> TASK DIRECTIONS
Write out, word for word, every line in the data below from the one containing "have hsI : s ∈ Ico t₀ 1 := ⟨hs0, hs1⟩" to the one containing "( -(dA s / (2 * A", both of them included.

Saved entries:

***

import Summits.NavierStokesRegularity.NavierStokesRegularity.Theorems.AdaptedFrequencyConverges.Negative.AdaptedKernel

/-!
# A lower-pinched linear clock admits no adapted Gaussian kernel (triage F1, formal core)

Negative-side support for crux `AdaptedFrequencyConverges` (stmt-NavierStokesRegularity-10493), cdisprove
seat, cycle 2.  Real analysis over the Gaussian calculus of `…Negative.KernelVariances` / `…Negative.AdaptedKernel`.

For the exact linear Navier–Stokes flows `u = d(t) D₀x + ½ω(t) e₀×x` (`D₀ = diag(1,−½,−½)`, stretching
law `ω′ = dω`) of `…Negative.LinearFlow`, an axisymmetric Gaussian `N(0, diag(α,β,β))` solves the
adjoint equation `∂ₜG + u·∇G + νΔG = 0` exactly when `α′ = 2dα − 2ν` and `β′ = −dβ − 2ν`
(`…Negative.AdaptedKernel`, Part C4 of the crux workfile, read in both directions).  If the adapted
enstrophy `H = ω²` of such a flow were LOWER-PINCHED, `c ≤ (1−t)ω(t)` (`⇔ c² ≤ (1−t)²H`), then along
the flow `(βω)′ = −2νω ≤ −2νc/(1−t)`, so `βω − 2νc·log(1/(1−t))`… precisely
`F = βω − 2νc·log(1−t)` is non-increasing and `βω ≤ F(t₀) + 2νc·log(1−t) → −∞`: the transverse
variance `β` turns NEGATIVE before the singular time (`no_positive_transverse_variance`); and the
`β`-equation IS forced by the adjoint equation (`transverse_variance_eq`: evaluate the PDE, divided by
the Gaussian, at `x = 0` and `x = e₁`).  Together (`no_pinched_gaussian_kernel`): a lower-pinched
linear flow `d(t) D₀x + ½ω(t) e₀×x` admits NO positive axisymmetric Gaussian `N(0, diag(α(t),β(t),β(t)))`
solving its adjoint equation on `[t₀,1)`.  Hence no linear exact-NS flow can serve as a PINCHED test
bench with an adapted Gaussian kernel: in the linear
class, lower pinching (vorticity growing at the Type-I rate, driven by a strain `d ≈ 1/(1−t)`) and the
existence of a concentrating comparable adapted kernel exclude each other — the compressing strain
that pinches the vorticity ejects the backward particles.  A pinched bench for line
`tauberian-omega-limit` must therefore be a genuinely nonlinear, bounded-velocity flow.
-/

noncomputable section

open scoped Laplacian Topology
open Literature.Analysis.FluidPDE Set Filter MeasureTheory Real

namespace Summit.NavierStokesRegularity.NavierStokesRegularity.Theorems.AdaptedFrequencyConverges.Negative

/-- **No positive transverse variance under lower pinching.**  If `ω` obeys the stretching law
`ω′ = dω` on `[t₀,1)` and is lower-pinched, `c ≤ (1−s)ω(s)` with `0 < c`, then every solution `β`
of the transverse variance equation `β′ = −dβ − 2ν` (`ν > 0`) on `[t₀,1)` is negative somewhere on
`[t₀,1)`: `(βω)′ = −2νω ≤ −2νc/(1−s)` forces `βω → −∞`. [folklore] -/
theorem no_positive_transverse_variance {ν c t₀ : ℝ} (hν : 0 < ν) (hc : 0 < c) (ht₀ : t₀ < 1)
    {ω d β : ℝ → ℝ} (hω : ∀ s ∈ Ico t₀ 1, HasDerivAt ω (d s * ω s) s)
    (hpinch : ∀ s ∈ Ico t₀ 1, c ≤ (1 - s) * ω s)
    (hβ : ∀ s ∈ Ico t₀ 1, HasDerivAt β (-(d s) * β s - 2 * ν) s) :
    ∃ s ∈ Ico t₀ 1, β s < 0 := by
  -- the Lyapunov function `F = βω − 2νc log(1−s)` is non-increasing on `[t₀,1)`
  set F : ℝ → ℝ := fun s => β s * ω s - 2 * ν * c * Real.log (1 - s) with hF
  have hωpos : ∀ s ∈ Ico t₀ 1, 0 < ω s := fun s hs => by
    have h1 : 0 < 1 - s := sub_pos.2 hs.2
    have h2 := hpinch s hs
    by_contra hle
    push Not at hle
    nlinarith
  have hderiv : ∀ s ∈ Ico t₀ 1, HasDerivAt F (-2 * ν * ω s + 2 * ν * c / (1 - s)) s := by
    intro s hs
    have h1 : HasDerivAt (fun x : ℝ => 1 - x) (-1) s := (hasDerivAt_id s).const_sub 1
    have hlog : HasDerivAt (fun x => Real.log (1 - x)) ((1 - s)⁻¹ * (-1)) s :=
      (Real.hasDerivAt_log (sub_pos.2 hs.2).ne').comp s h1
    have h2 := ((hβ s hs).mul (hω s hs)).sub (hlog.const_mul (2 * ν * c))
    refine h2.congr_deriv ?_
    field_simp
    ring
  have hderiv_nonpos : ∀ s ∈ Ico t₀ 1, -2 * ν * ω s + 2 * ν * c / (1 - s) ≤ 0 := by
    intro s hs
    have h1 : 0 < 1 - s := sub_pos.2 hs.2
    have h2 : c / (1 - s) ≤ ω s := by rw [div_le_iff₀ h1]; linarith [hpinch s hs]
    have h3 : 2 * ν * c / (1 - s) = 2 * ν * (c / (1 - s)) := by ring
    rw [h3]
    nlinarith [mul_le_mul_of_nonneg_left h2 (by positivity : (0:ℝ) ≤ 2 * ν)]
  have hanti : AntitoneOn F (Ico t₀ 1) := by
    have hcont : ContinuousOn F (Ico t₀ 1) := fun s hs => (hderiv s hs).continuousAt.continuousWithinAt
    refine antitoneOn_of_hasDerivWithinAt_nonpos (f' := fun s => -2 * ν * ω s + 2 * ν * c / (1 - s))
      (convex_Ico t₀ 1) hcont ?_ ?_
    · intro s hs
      rw [interior_Ico] at hs
      exact ((hderiv s (Ioo_subset_Ico_self hs)).hasDerivWithinAt)
    · intro s hs
      rw [interior_Ico] at hs
      exact hderiv_nonpos s (Ioo_subset_Ico_self hs)
  -- a late time `s` with `2νc·log(1−s) ≤ −|F t₀| − 1`
  set K : ℝ := (|F t₀| + 1) / (2 * ν * c) with hK
  have hKpos : 0 < K := by positivity
  set s : ℝ := max t₀ (1 - Real.exp (-K)) with hs
  have hs1 : s < 1 := max_lt ht₀ (by linarith [Real.exp_pos (-K)])
  have hs0 : t₀ ≤ s := le_max_left _ _
  have hsI : s ∈ Ico t₀ 1 := ⟨hs0, hs1⟩
  have hlog : Real.log (1 - s) ≤ -K := by
    have h1 : 1 - s ≤ Real.exp (-K) := by have := le_max_right t₀ (1 - Real.exp (-K)); linarith
    have := Real.log_le_log (sub_pos.2 hs1) h1
    rwa [Real.log_exp] at this
  have hFle : F s ≤ F t₀ := hanti ⟨le_rfl, ht₀⟩ hsI hs0
  have hprod : β s * ω s < 0 := by
    have h1 : F s = β s * ω s - 2 * ν * c * Real.log (1 - s) := rfl
    have h2 : 2 * ν * c * Real.log (1 - s) ≤ 2 * ν * c * (-K) :=
      mul_le_mul_of_nonneg_left hlog (by positivity)
    have h3 : 2 * ν * c * (-K) = -(|F t₀| + 1) := by
      rw [hK]; field_simp
    have h4 := le_abs_self (F t₀)
    linarith
  refine ⟨s, hsI, ?_⟩
  by_contra hge
  push Not at hge
  have := mul_nonneg hge (hωpos s hsI).le
  linarith

/-- **The adjoint equation forces the transverse variance equation.**  If the axisymmetric Gaussian
`gK (A r) (B r)` (variances `A, B, B`, positive at `s`) satisfies the adjoint equation of the linear flow
`linVel (d s) (ω s)` at time `s ∈ [t₀,1)` for all `x`, then `B′(s) = −d(s)B(s) − 2ν` (evaluate the
equation divided by the Gaussian at `x = 0` and `x = e₁`; the rotation `½ω e₀×x` drops out). [folklore] -/
theorem transverse_variance_eq {ν t₀ : ℝ} {d ω A B dA dB : ℝ → ℝ} {s : ℝ} (hs : s ∈ Ico t₀ 1)
    (hA : HasDerivAt A (dA s) s) (hB : HasDerivAt B (dB s) s) (hApos : 0 < A s) (hBpos : 0 < B s)
    (hadj : ∀ x : E3, timeDerivWithin (Ico t₀ 1) (fun r y => gK (A r) (B r) y) s x
        + fderiv ℝ (gK (A s) (B s)) x (linVel (d s) (ω s) x) + ν * (Δ (gK (A s) (B s))) x = 0) :
    dB s = -(d s) * B s - 2 * ν := by
  have hbr : ∀ x : E3, gK (A s) (B s) x *
      ( -(dA s / (2 * A s)) - dB s / B s + (x 0) ^ 2 * dA s / (2 * (A s) ^ 2)
          + ((x 1) ^ 2 + (x 2) ^ 2) * dB s / (2 * (B s) ^ 2)
        - (x 0 * (d s * x 0) / A s
            + (x 1 * (-(d s / 2) * x 1 - (ω s / 2) * x 2) + x 2 * (-(d s / 2) * x 2 + (ω s / 2) * x 1)) / B s)
        + ν * ((x 0 / A s) ^ 2 + (x 1 / B s) ^ 2 + (x 2 / B s) ^ 2 - 1 / A s - 2 / B s)) = 0 := by
    intro x
    have h := hadj x
    rw [timeDerivWithin_apply,
      ((hasDerivAt_gK_comp hA hB hApos hBpos x).hasDerivWithinAt).derivWithin (uniqueDiffOn_Ico t₀ 1 s hs),
      fderiv_gK_apply, laplacian_gK, linVel_apply0, linVel_apply1, linVel_apply2] at h
    linear_combination h
  have hq : ∀ x : E3,
      -(dA s / (2 * A s)) - dB s / B s + (x 0) ^ 2 * dA s / (2 * (A s) ^ 2)
          + ((x 1) ^ 2 + (x 2) ^ 2) * dB s / (2 * (B s) ^ 2)
        - (x 0 * (d s * x 0) / A s
            + (x 1 * (-(d s / 2) * x 1 - (ω s / 2) * x 2) + x 2 * (-(d s / 2) * x 2 + (ω s / 2) * x 1)) / B s)
        + ν * ((x 0 / A s) ^ 2 + (x 1 / B s) ^ 2 + (x 2 / B s) ^ 2 - 1 / A s - 2 / B s) = 0 :=
    fun x => (mul_eq_zero.1 (hbr x)).resolve_left (gK_pos hApos hBpos x).ne'
  have q0 := hq 0
  have q1 := hq (EuclideanSpace.single 1 1)
  simp only [PiLp.zero_apply, PiLp.single_apply, if_neg (show (2 : Fin 3) ≠ 1 by decide),
    if_neg (show (0 : Fin 3) ≠ 1 by decide), if_pos] at q0 q1
  norm_num at q0 q1
  have hB0 : B s ≠ 0 := hBpos.ne'
  have hA0 : A s ≠ 0 := hApos.ne'
  have key : A s * (dB s + d s * B s + 2 * ν) = 0 := by
    field_simp at q0 q1
    linear_combination q1 - B s * q0
  have := (mul_eq_zero.1 key).resolve_left hA0
  linarith


/-- **A lower-pinched linear flow admits no adapted Gaussian kernel.**  For the linear flows
`linVel (d t) (ω t) = d(t) D₀x + ½ω(t) e₀×x` with the stretching law `ω′ = dω` on `[t₀,1)` and
LOWER-PINCHED vorticity `c ≤ (1−t)ω(t)` (`⇔` lower pinching `c² ≤ (1−t)² H` of the adapted enstrophy
`H = ω²`), there are NO positive differentiable variances `A, B` on `[t₀,1)` for which the axisymmetric
Gaussian `gK (A t) (B t)` solves the adjoint equation `∂ₜG + u·∇G + νΔG = 0` (`ν > 0`): the hypotheses
below are contradictory.  (The cycle-1 witness `ω = amp` is not pinched — `(1−t)·amp t → 0` — and does
carry such a kernel.) [folklore] -/
theorem no_pinched_gaussian_kernel {ν c t₀ : ℝ} (hν : 0 < ν) (hc : 0 < c) (ht₀ : t₀ < 1)
    {ω d A B dA dB : ℝ → ℝ} (hω : ∀ s ∈ Ico t₀ 1, HasDerivAt ω (d s * ω s) s)
    (hpinch : ∀ s ∈ Ico t₀ 1, c ≤ (1 - s) * ω s)
    (hA : ∀ s ∈ Ico t₀ 1, HasDerivAt A (dA s) s) (hB : ∀ s ∈ Ico t₀ 1, HasDerivAt B (dB s) s)
    (hApos : ∀ s ∈ Ico t₀ 1, 0 < A s) (hBpos : ∀ s ∈ Ico t₀ 1, 0 < B s)
    (hadj : ∀ s ∈ Ico t₀ 1, ∀ x : E3, timeDerivWithin (Ico t₀ 1) (fun r y => gK (A r) (B r) y) s x
        + fderiv ℝ (gK (A s) (B s)) x (linVel (d s) (ω s) x) + ν * (Δ (gK (A s) (B s))) x = 0) :
    False := by
  have hB' : ∀ s ∈ Ico t₀ 1, HasDerivAt B (-(d s) * B s - 2 * ν) s := fun s hs => by
    have h := transverse_variance_eq hs (hA s hs) (hB s hs) (hApos s hs) (hBpos s hs) (hadj s hs)
    rw [← h]
    exact hB s hs
  obtain ⟨s, hs, hneg⟩ := no_positive_transverse_variance hν hc ht₀ hω hpinch hB'
  exact lt_irrefl (0:ℝ) ((hBpos s hs).trans hneg)

end Summit.NavierStokesRegularity.NavierStokesRegularity.Theorems.AdaptedFrequencyConverges.Negative

end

***

> ANSWER FOR THIS EXERCISE
  have hsI : s ∈ Ico t₀ 1 := ⟨hs0, hs1⟩
  have hlog : Real.log (1 - s) ≤ -K := by
    have h1 : 1 - s ≤ Real.exp (-K) := by have := le_max_right t₀ (1 - Real.exp (-K)); linarith
    have := Real.log_le_log (sub_pos.2 hs1) h1
    rwa [Real.log_exp] at this
  have hFle : F s ≤ F t₀ := hanti ⟨le_rfl, ht₀⟩ hsI hs0
  have hprod : β s * ω s < 0 := by
    have h1 : F s = β s * ω s - 2 * ν * c * Real.log (1 - s) := rfl
    have h2 : 2 * ν * c * Real.log (1 - s) ≤ 2 * ν * c * (-K) :=
      mul_le_mul_of_nonneg_left hlog (by positivity)
    have h3 : 2 * ν * c * (-K) = -(|F t₀| + 1) := by
      rw [hK]; field_simp
    have h4 := le_abs_self (F t₀)
    linarith
  refine ⟨s, hsI, ?_⟩
  by_contra hge
  push Not at hge
  have := mul_nonneg hge (hωpos s hsI).le
  linarith

/-- **The adjoint equation forces the transverse variance equation.**  If the axisymmetric Gaussian
`gK (A r) (B r)` (variances `A, B, B`, positive at `s`) satisfies the adjoint equation of the linear flow
`linVel (d s) (ω s)` at time `s ∈ [t₀,1)` for all `x`, then `B′(s) = −d(s)B(s) − 2ν` (evaluate the
equation divided by the Gaussian at `x = 0` and `x = e₁`; the rotation `½ω e₀×x` drops out). [folklore] -/
theorem transverse_variance_eq {ν t₀ : ℝ} {d ω A B dA dB : ℝ → ℝ} {s : ℝ} (hs : s ∈ Ico t₀ 1)
    (hA : HasDerivAt A (dA s) s) (hB : HasDerivAt B (dB s) s) (hApos : 0 < A s) (hBpos : 0 < B s)
    (hadj : ∀ x : E3, timeDerivWithin (Ico t₀ 1) (fun r y => gK (A r) (B r) y) s x
        + fderiv ℝ (gK (A s) (B s)) x (linVel (d s) (ω s) x) + ν * (Δ (gK (A s) (B s))) x = 0) :
    dB s = -(d s) * B s - 2 * ν := by
  have hbr : ∀ x : E3, gK (A s) (B s) x *
      ( -(dA s / (2 * A s)) - dB s / B s + (x 0) ^ 2 * dA s / (2 * (A s) ^ 2)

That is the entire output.